■ **EXCERPTED DATA**
import Mathlib
import Summits.Ventures.PercRepro2.HubKernelP1Cert

/-!
# The kernel check of the hub certificates for p1's kernel `K₃`, first index `4`, second index `4` — the five kernel steps
(blind cell PercRepro2, typer-1 g13; the RULING (F) / OPS (ii) re-emission of `HubKernelP1Chunk4.lean`'s
`hub_checkK3_4` in smaller kernel steps: the twenty-five atom triples `(4, b, d)` one `decide +kernel` each,
five files of five, so that the whole module re-elaborates under the farm's memory cap; `HubKernelP1Chunk4.lean`
assembles them into the unchanged statement `hub_checkK3_4 : ∀ b d : Fin 5, 2 * kronSymK3 4 b d = certNum 4 b d`)
-/

namespace Summit.Ventures.PercRepro2.Hub

set_option maxHeartbeats 0 in
set_option maxRecDepth 100000 in
/-- The instance `b = 4`, `d = 0` of `hub_checkK3_4` (one kernel step). -/
theorem hub_checkK3_4_4_0 : 2 * kronSymK3 4 4 0 = certNum 4 4 0 := by
  decide +kernel

set_option maxHeartbeats 0 in
set_option maxRecDepth 100000 in
/-- The instance `b = 4`, `d = 1` of `hub_checkK3_4` (one kernel step). -/
theorem hub_checkK3_4_4_1 : 2 * kronSymK3 4 4 1 = certNum 4 4 1 := by
  decide +kernel

set_option maxHeartbeats 0 in
set_option maxRecDepth 100000 in
/-- The instance `b = 4`, `d = 2` of `hub_checkK3_4` (one kernel step). -/
theorem hub_checkK3_4_4_2 : 2 * kronSymK3 4 4 2 = certNum 4 4 2 := by
  decide +kernel

set_option maxHeartbeats 0 in
set_option maxRecDepth 100000 in
/-- The instance `b = 4`, `d = 3` of `hub_checkK3_4` (one kernel step). -/
theorem hub_checkK3_4_4_3 : 2 * kronSymK3 4 4 3 = certNum 4 4 3 := by
  decide +kernel

set_option maxHeartbeats 0 in
set_option maxRecDepth 100000 in
/-- The instance `b = 4`, `d = 4` of `hub_checkK3_4` (one kernel step). -/
theorem hub_checkK3_4_4_4 : 2 * kronSymK3 4 4 4 = certNum 4 4 4 := by
  decide +kernel

end Summit.Ventures.PercRepro2.Hub
/-
Copyright (c) 2026 the pub-hodgecm-mathlib formalisation cell (harness21).  Prover seat hodgecm-mathlib-K2E1-p13 (g3) acting as R90-CS-p04∕p05 (R90-TF section S8 «ContSpec-n½»,
planner R90-CS-plan (g0), LEAD K2E1-plan (g7) #15): the FIRST ★-closable fragment named by the census `R90/S8/ROAD-S8B2.K2E1-p13-g3.md` — THE AUTOMORPHIC CHARACTER LINES ARE RESIDUAL,
for every adelic group datum (hypothesis-first on «cusp forms have mean zero») and LETTER-FREE for the quasi-split `U(Φ₂)`, `U(Φ₃)` of a CM field (sockets S8B#5, S8B#1 of file B).
-/
import Summits.HodgeConjecture.HodgeConjecture.Theorems.K2E1ResidualCharacterVectorsU2   -- ★ `span_toLp_le_residualSubspace` (generic), `hmean_cm_twoR`; brings ★ `K2E1CuspFormsMeanZeroSoftUCM.hmean_cm_threeR`, ★ `…UnitaryDefsR` (`cmParabolicDataR`, `cmResidualSubspaceR`), ★ `standardUnipotentRadical_le_upperUnitriangular`
import Literature.NumberTheory.Automorphic.AutomorphicCharacterLine                       -- ★ `AutomorphicCharacter.lineSubrep`, `lineSubrep_toSubmodule`, `toL2`
import Literature.NumberTheory.Automorphic.UnitaryGroupDetCharacter                       -- ★ `cmDetChar` (`ψ ∘ det`), `cmDetChar_apply`, `coe_adelicDet`
import Literature.NumberTheory.Automorphic.LocalUnitaryGroupCongr                         -- ★ `isUnit_antidiagOne_det` (`Φ_N` invertible)
import Literature.NumberTheory.Automorphic.MahlerCriterionPrelims                         -- ★ `Mahler.det_eq_one_of_mem_upperUnitriangular`
import HarnessLib

/-!
# R90·S8 — `R90S8CharLineResidual`: THE LINE `ℂ·[ψ]` OF AN AUTOMORPHIC CHARACTER TRIVIAL ON THE UNIPOTENT RADICALS LIES IN `L²_res = L²_disc ⊓ (L²_cusp)ᗮ`; for the quasi-split
# `U(Φ_N)` of a CM field the lines `ℂ·[ψ ∘ det]` lie in `cmResidualSubspaceR L N μ` — letter-free at `N = 2` (S8B#5) and `N = 3` (S8B#1) [Rogawski1990 §13.9 (i); MW95 I.2.18]

Cell `pub/hodgecm-mathlib`, crux h413 = `stmt-HodgeConjecture-24833`, route of record `HCCMUnconditional`; R90-TF section S8, deal sheet `R90/S8/DEAL-S8-WAVE1.R90-CS-plan-g0.md`
(hands p04 census → p05 first fragment), census `R90/S8/ROAD-S8B2.K2E1-p13-g3.md` §4.  THEOREMS ONLY (no `def`, no `instance`, no notation, no named-fact hypothesis, no `sorry`);
lane `--supports stmt-HodgeConjecture-24833 --as helper` (count-neutral).  Namespace: the Theorems lint mandates the module namespace `…Cruxes.H413.R90S8CharLineResidual` (the deal's
`…R90.S8` is for the `Lines/` statement files).

THE MATHEMATICS ([Rogawski1990, §13.9 (i) p. 229; Prop. 13.6.2 (1) p. 210]; [MoeglinWaldspurger1995, I.2.18]).  Let `ψ : G(𝔸) → ℂˣ` be a continuous unitary character trivial on
`A_G·G(F)` (★ `AutomorphicCharacter`) and on every unipotent radical `N_i(𝔸)` of the parabolic datum `𝔓`.  Its `L²`-class `[ψ̄]` spans a closed invariant irreducible LINE (★
`lineSubrep`, `isTopIrreducible_lineSubrep`), hence `≤ L²_disc`; and `[ψ̄] ⟂ L²_cusp`: for a cusp form `φ`, `φ·ψ̄⁻¹`… — precisely ★ `K2E1ResidualCharacterVectorsU2.span_toLp_le_residualSubspace`:
`ψ̄·φ` is again a cusp form (`ψ̄` is constant along the `N_i`-fibres), so `⟪[ψ̄], φ⟫ = ∫ conj(ψ̄)φ = conj ∫ ψ̄·conj… = 0` as soon as CUSP FORMS HAVE MEAN ZERO (`hmean`) — and `hmean` is ★ at
`U(Φ₂)` (`hmean_cm_twoR`) and at `U(Φ₃)` along the full Heisenberg radical (`hmean_cm_threeR`).  For `ψ ∘ det` (★ `cmDetChar`) triviality on the radicals is `det u = 1` for `u` upper
unitriangular (★ `standardUnipotentRadical_le_upperUnitriangular`, ★ `Mahler.det_eq_one_of_mem_upperUnitriangular`).
* §1 (generic `𝒢`) **`lineSubrep_le_residualSubspace`** — `hmean`-first.
* §2 (CM, any `N`) `flagUnipotentRadical_le_upperUnitriangular`, `cmDetChar_eq_one_of_mem_radical` (`ψ∘det = 1` on every `N_{P_k}(𝔸_{L⁺})`).
* §3 (CM, `N = 2`, `N = 3`, LETTER-FREE) **`lineSubrep_le_cmResidualSubspaceR_two∕three`** (any automorphic character trivial on the radicals) and the prints
  **`cmDetChar_lineSubrep_le_cmResidualSubspaceR_two`** (= S8B#5) ∕ **`…_three`** (= S8B#1): `ℂ·[ψ∘det] ≤ L²_res(U(Φ_N))`.
HONEST LABEL: HC_CM is proved only modulo the 7 printed citations (2 remaining named inputs: hLiu418 = `stmt-HodgeConjecture-24832`, h413 = `stmt-HodgeConjecture-24833`) until rung 0
closes; REL ≠ ★ ≠ BUILT; count-neutral helper; closes no socket by itself (S8B#5∕#1 close when file B is WRITTEN and its statements are these bytes or one `exact` away).

## References
* [Rogawski1990] J. D. Rogawski, *Automorphic Representations of Unitary Groups in Three Variables* (1990): §13.9 (i) p. 229, Prop. 13.6.2 (1) p. 210, §13.3 p. 202 (`χ∘det`).
* [MoeglinWaldspurger1995] C. Mœglin, J.-L. Waldspurger, *Spectral Decomposition and Eisenstein Series* (1995): I.2.18 (residual characters of rank-one groups).
* [BorelJacquet1979] A. Borel, H. Jacquet, *Automorphic forms and automorphic representations*, Corvallis (1979): §4.4–§4.6.
-/

set_option autoImplicit false
set_option linter.dupNamespace false  -- the mandated namespace repeats the summit's segment (`HodgeConjecture.HodgeConjecture`)

noncomputable section

open MeasureTheory NumberField
open scoped InnerProductSpace
open Literature.NumberTheory.Automorphic Literature.NumberTheory.Automorphic.UnitaryGroup
open Literature.NumberTheory.Automorphic.Arthur2013.Leaves.TECR
open Summit.HodgeConjecture.HodgeConjecture.Cruxes.H413.K2E1CuspidalSpectrumUnitary
open Summit.HodgeConjecture.HodgeConjecture.Cruxes.H413.K2E1ResidualCharacterVectorsU2 (span_toLp_le_residualSubspace hmean_cm_twoR)
open Summit.HodgeConjecture.HodgeConjecture.Cruxes.H413.K2E1CuspFormsMeanZeroSoftUCM (hmean_cm_threeR)
open Summit.HodgeConjecture.HodgeConjecture.Cruxes.H413.K2E1HeisenbergRadicalCocompactU3 (standardUnipotentRadical_le_upperUnitriangular)

namespace Summit.HodgeConjecture.HodgeConjecture.Cruxes.H413.R90S8CharLineResidual

universe u

/-! ## §1 Generic: the line of an automorphic character trivial on the radicals is residual, modulo «cusp forms have mean zero» -/

section Generic

variable {K : Type} [Field K] [NumberField K] (𝒢 : AdelicGroupData.{u} K) (μ : Measure 𝒢.automorphicQuotient) [𝒢.IsAutomorphicMeasure μ]

/-- **`ℂ·[ψ̄] ≤ L²_res = L²_disc ⊓ (L²_cusp)ᗮ`** for every unitary automorphic character `ψ` of `G(𝔸)` trivial on each unipotent radical of `𝔓`, as soon as the cusp forms along `𝔓` have mean
zero (★ `span_toLp_le_residualSubspace` at `ω := ψ̄`, multiplier `c := ψ`; ★ `lineSubrep_toSubmodule`). [cite: MoeglinWaldspurger1995, I.2.18] [cite: Rogawski1990, §13.9 (i) p. 229] -/
theorem lineSubrep_le_residualSubspace (𝔓 : 𝒢.ParabolicUnipotentData) (hmean : ∀ φ ∈ 𝒢.cuspForms μ 𝔓, ∫ x, φ x ∂μ = 0)
    (ψ : 𝒢.AutomorphicCharacter) (hψN : ∀ (i : 𝔓.ι) (u : 𝔓.radical i), ψ (u : 𝒢.Adelic) = 1) :
    (ψ.lineSubrep μ).toSubmodule ≤ (residualSubspace 𝒢 μ 𝔓).toSubmodule := by
  rw [AdelicGroupData.AutomorphicCharacter.lineSubrep_toSubmodule]
  exact span_toLp_le_residualSubspace 𝒢 μ 𝔓 hmean ψ.continuous_quotientFun ψ.norm_quotientFun (c := fun g => ((ψ g : ℂˣ) : ℂ)) ψ.quotientFun_smul
    (fun i x u => by
      rw [AdelicGroupData.AutomorphicCharacter.quotientFun_toAutomorphicQuotient, AdelicGroupData.AutomorphicCharacter.quotientFun_toAutomorphicQuotient,
        map_mul, map_inv, hψN, inv_one, mul_one])
    (ψ.memLp_quotientFun μ)

end Generic

/-! ## §2 CM: `ψ ∘ det` is trivial on the unipotent radicals `N_{P_k}(𝔸_{L⁺})` of `U(Φ_N)` -/

section CM

variable (L : Type) [Field L] [NumberField L] [IsCMField L]

/-- `R_u(P_{(k, n−2k, k)}) = N_k ⊔ N_{n−k}` consists of upper unitriangular matrices (★ `standardUnipotentRadical_le_upperUnitriangular` twice). [cite: BorelJacquet1979, §4.4] -/
theorem flagUnipotentRadical_le_upperUnitriangular (n k : ℕ) (R : Type*) [CommRing R] : flagUnipotentRadical n k R ≤ upperUnitriangular (Fin n) R :=
  sup_le (standardUnipotentRadical_le_upperUnitriangular n k R) (standardUnipotentRadical_le_upperUnitriangular n (n - k) R)

/-- **`(ψ∘det)(u) = 1` ON EVERY PRINTED RADICAL `N_{P_k}(𝔸_{L⁺})` OF `U(Φ_N)`** (`det u = 1` for upper unitriangular `u`, ★ `Mahler.det_eq_one_of_mem_upperUnitriangular`).
[cite: Rogawski1990, §13.3 p. 202] [cite: BorelJacquet1979, §4.4] -/
theorem cmDetChar_eq_one_of_mem_radical (N : ℕ) (ψ : ↥(TorusDict.torus (IsCMField.complexConj L)) →ₜ* ℂˣ) (hψ : TorusDict.IsAutomorphic (IsCMField.complexConj L) ψ)
    (k : (cmParabolicDataR L N).ι) (u : (UnitaryGroup.cmDatum L N (Matrix.of fun i j : Fin N => if i.val + j.val + 1 = N then (1 : L) else 0)).Adelic) (hu : u ∈ (cmParabolicDataR L N).radical k) :
    (cmDetChar L N (Matrix.of fun i j : Fin N => if i.val + j.val + 1 = N then (1 : L) else 0) ψ hψ (isUnit_antidiagOne_det L N).ne_zero : (UnitaryGroup.cmDatum L N (Matrix.of fun i j : Fin N => if i.val + j.val + 1 = N then (1 : L) else 0)).AutomorphicCharacter) u = 1 := by
  have hdet : adelicDet (↥(maximalRealSubfield L)) L (IsCMField.complexConj L) N (Matrix.of fun i j : Fin N => if i.val + j.val + 1 = N then (1 : L) else 0) (isUnit_antidiagOne_det L N).ne_zero u = 1 := by
    refine Subtype.ext ?_
    rw [coe_adelicDet, OneMemClass.coe_one]
    exact Mahler.det_eq_one_of_mem_upperUnitriangular (flagUnipotentRadical_le_upperUnitriangular N k.1 _ ((mem_cmUnipotentRadicalR_iff L N k.1 u).1 hu))
  show cmDetChar L N (Matrix.of fun i j : Fin N => if i.val + j.val + 1 = N then (1 : L) else 0) ψ hψ (isUnit_antidiagOne_det L N).ne_zero u = 1
  rw [cmDetChar_apply, hdet, map_one, map_one]

/-! ## §3 The letter-free prints at `N = 2` (S8B#5) and `N = 3` (S8B#1) -/

/-- **`U(Φ₂)`: the line of ANY automorphic character trivial on the Siegel radical is residual**, letter-free (`hmean` ★ `hmean_cm_twoR`). [cite: MoeglinWaldspurger1995, I.2.18] -/
theorem lineSubrep_le_cmResidualSubspaceR_two (μ : Measure (UnitaryGroup.cmDatum L 2 (Matrix.of fun i j : Fin 2 => if i.val + j.val + 1 = 2 then (1 : L) else 0)).automorphicQuotient) [(UnitaryGroup.cmDatum L 2 (Matrix.of fun i j : Fin 2 => if i.val + j.val + 1 = 2 then (1 : L) else 0)).IsAutomorphicMeasure μ]
    (ψ : (UnitaryGroup.cmDatum L 2 (Matrix.of fun i j : Fin 2 => if i.val + j.val + 1 = 2 then (1 : L) else 0)).AutomorphicCharacter) (hψN : ∀ (k : (cmParabolicDataR L 2).ι) (u : (cmParabolicDataR L 2).radical k), ψ (u : (UnitaryGroup.cmDatum L 2 (Matrix.of fun i j : Fin 2 => if i.val + j.val + 1 = 2 then (1 : L) else 0)).Adelic) = 1) :
    (ψ.lineSubrep μ).toSubmodule ≤ (cmResidualSubspaceR L 2 μ).toSubmodule :=
  lineSubrep_le_residualSubspace _ μ (cmParabolicDataR L 2) (hmean_cm_twoR L μ) ψ hψN

/-- **`U(Φ₃)`: the line of ANY automorphic character trivial on the Heisenberg radical is residual**, letter-free (`hmean` ★ `hmean_cm_threeR`). [cite: MoeglinWaldspurger1995, I.2.18] -/
theorem lineSubrep_le_cmResidualSubspaceR_three (μ : Measure (UnitaryGroup.cmDatum L 3 (Matrix.of fun i j : Fin 3 => if i.val + j.val + 1 = 3 then (1 : L) else 0)).automorphicQuotient) [(UnitaryGroup.cmDatum L 3 (Matrix.of fun i j : Fin 3 => if i.val + j.val + 1 = 3 then (1 : L) else 0)).IsAutomorphicMeasure μ]
    (ψ : (UnitaryGroup.cmDatum L 3 (Matrix.of fun i j : Fin 3 => if i.val + j.val + 1 = 3 then (1 : L) else 0)).AutomorphicCharacter) (hψN : ∀ (k : (cmParabolicDataR L 3).ι) (u : (cmParabolicDataR L 3).radical k), ψ (u : (UnitaryGroup.cmDatum L 3 (Matrix.of fun i j : Fin 3 => if i.val + j.val + 1 = 3 then (1 : L) else 0)).Adelic) = 1) :
    (ψ.lineSubrep μ).toSubmodule ≤ (cmResidualSubspaceR L 3 μ).toSubmodule :=
  lineSubrep_le_residualSubspace _ μ (cmParabolicDataR L 3) (hmean_cm_threeR L μ) ψ hψN

/-- **S8B#5 — `ℂ·[ψ∘det] ≤ L²_res(U(Φ₂)_{L∕L⁺})`** for every automorphic character `ψ` of `U(1)_{L∕L⁺}(𝔸)` (★ `cmDetChar`), LETTER-FREE: the residual spectrum of the quasi-split `U(1,1)`
contains every character line — the `N = 2` side of [Rogawski1990, §13.9 (i)] ∕ Langlands' rank-one residual characters. [cite: Rogawski1990, §13.9 (i) p. 229] [cite: MoeglinWaldspurger1995, I.2.18] -/
theorem cmDetChar_lineSubrep_le_cmResidualSubspaceR_two (μ : Measure (UnitaryGroup.cmDatum L 2 (Matrix.of fun i j : Fin 2 => if i.val + j.val + 1 = 2 then (1 : L) else 0)).automorphicQuotient) [(UnitaryGroup.cmDatum L 2 (Matrix.of fun i j : Fin 2 => if i.val + j.val + 1 = 2 then (1 : L) else 0)).IsAutomorphicMeasure μ]
    (ψ : ↥(TorusDict.torus (IsCMField.complexConj L)) →ₜ* ℂˣ) (hψ : TorusDict.IsAutomorphic (IsCMField.complexConj L) ψ) :
    (AdelicGroupData.AutomorphicCharacter.lineSubrep (𝒢 := (UnitaryGroup.cmDatum L 2 (Matrix.of fun i j : Fin 2 => if i.val + j.val + 1 = 2 then (1 : L) else 0))) (cmDetChar L 2 (Matrix.of fun i j : Fin 2 => if i.val + j.val + 1 = 2 then (1 : L) else 0) ψ hψ (isUnit_antidiagOne_det L 2).ne_zero) μ).toSubmodule ≤ (cmResidualSubspaceR L 2 μ).toSubmodule :=
  lineSubrep_le_cmResidualSubspaceR_two L μ _ fun k u => cmDetChar_eq_one_of_mem_radical L 2 ψ hψ k u u.2

/-- **S8B#1 — `ℂ·[ψ∘det] ≤ L²_res(U(Φ₃)_{L∕L⁺})`** for every automorphic character `ψ` of `U(1)_{L∕L⁺}(𝔸)`, LETTER-FREE: case (i) of [Rogawski1990, §13.9] («π is the one-dimensional
representation defined by the character ψ∘det_G of G\G») is IN the residual spectrum — the easy inclusion of the classification S8B#2. [cite: Rogawski1990, §13.9 (i) p. 229] [cite: MoeglinWaldspurger1995, I.2.18] -/
theorem cmDetChar_lineSubrep_le_cmResidualSubspaceR_three (μ : Measure (UnitaryGroup.cmDatum L 3 (Matrix.of fun i j : Fin 3 => if i.val + j.val + 1 = 3 then (1 : L) else 0)).automorphicQuotient) [(UnitaryGroup.cmDatum L 3 (Matrix.of fun i j : Fin 3 => if i.val + j.val + 1 = 3 then (1 : L) else 0)).IsAutomorphicMeasure μ]
    (ψ : ↥(TorusDict.torus (IsCMField.complexConj L)) →ₜ* ℂˣ) (hψ : TorusDict.IsAutomorphic (IsCMField.complexConj L) ψ) :
    (AdelicGroupData.AutomorphicCharacter.lineSubrep (𝒢 := (UnitaryGroup.cmDatum L 3 (Matrix.of fun i j : Fin 3 => if i.val + j.val + 1 = 3 then (1 : L) else 0))) (cmDetChar L 3 (Matrix.of fun i j : Fin 3 => if i.val + j.val + 1 = 3 then (1 : L) else 0) ψ hψ (isUnit_antidiagOne_det L 3).ne_zero) μ).toSubmodule ≤ (cmResidualSubspaceR L 3 μ).toSubmodule :=
  lineSubrep_le_cmResidualSubspaceR_three L μ _ fun k u => cmDetChar_eq_one_of_mem_radical L 3 ψ hψ k u u.2

end CM

end Summit.HodgeConjecture.HodgeConjecture.Cruxes.H413.R90S8CharLineResidual

end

■ **ASSIGNMENT**
Copy out, exactly and alone, the lines of the entries above between the ones holding "## References" and "section Generic", inclusive.

■ **WRITTEN RESPONSE**
## References
* [Rogawski1990] J. D. Rogawski, *Automorphic Representations of Unitary Groups in Three Variables* (1990): §13.9 (i) p. 229, Prop. 13.6.2 (1) p. 210, §13.3 p. 202 (`χ∘det`).
* [MoeglinWaldspurger1995] C. Mœglin, J.-L. Waldspurger, *Spectral Decomposition and Eisenstein Series* (1995): I.2.18 (residual characters of rank-one groups).
* [BorelJacquet1979] A. Borel, H. Jacquet, *Automorphic forms and automorphic representations*, Corvallis (1979): §4.4–§4.6.
-/

set_option autoImplicit false
set_option linter.dupNamespace false  -- the mandated namespace repeats the summit's segment (`HodgeConjecture.HodgeConjecture`)

noncomputable section

open MeasureTheory NumberField
open scoped InnerProductSpace
open Literature.NumberTheory.Automorphic Literature.NumberTheory.Automorphic.UnitaryGroup
open Literature.NumberTheory.Automorphic.Arthur2013.Leaves.TECR
open Summit.HodgeConjecture.HodgeConjecture.Cruxes.H413.K2E1CuspidalSpectrumUnitary
open Summit.HodgeConjecture.HodgeConjecture.Cruxes.H413.K2E1ResidualCharacterVectorsU2 (span_toLp_le_residualSubspace hmean_cm_twoR)
open Summit.HodgeConjecture.HodgeConjecture.Cruxes.H413.K2E1CuspFormsMeanZeroSoftUCM (hmean_cm_threeR)
open Summit.HodgeConjecture.HodgeConjecture.Cruxes.H413.K2E1HeisenbergRadicalCocompactU3 (standardUnipotentRadical_le_upperUnitriangular)

namespace Summit.HodgeConjecture.HodgeConjecture.Cruxes.H413.R90S8CharLineResidual

universe u

/-! ## §1 Generic: the line of an automorphic character trivial on the radicals is residual, modulo «cusp forms have mean zero» -/

section Generic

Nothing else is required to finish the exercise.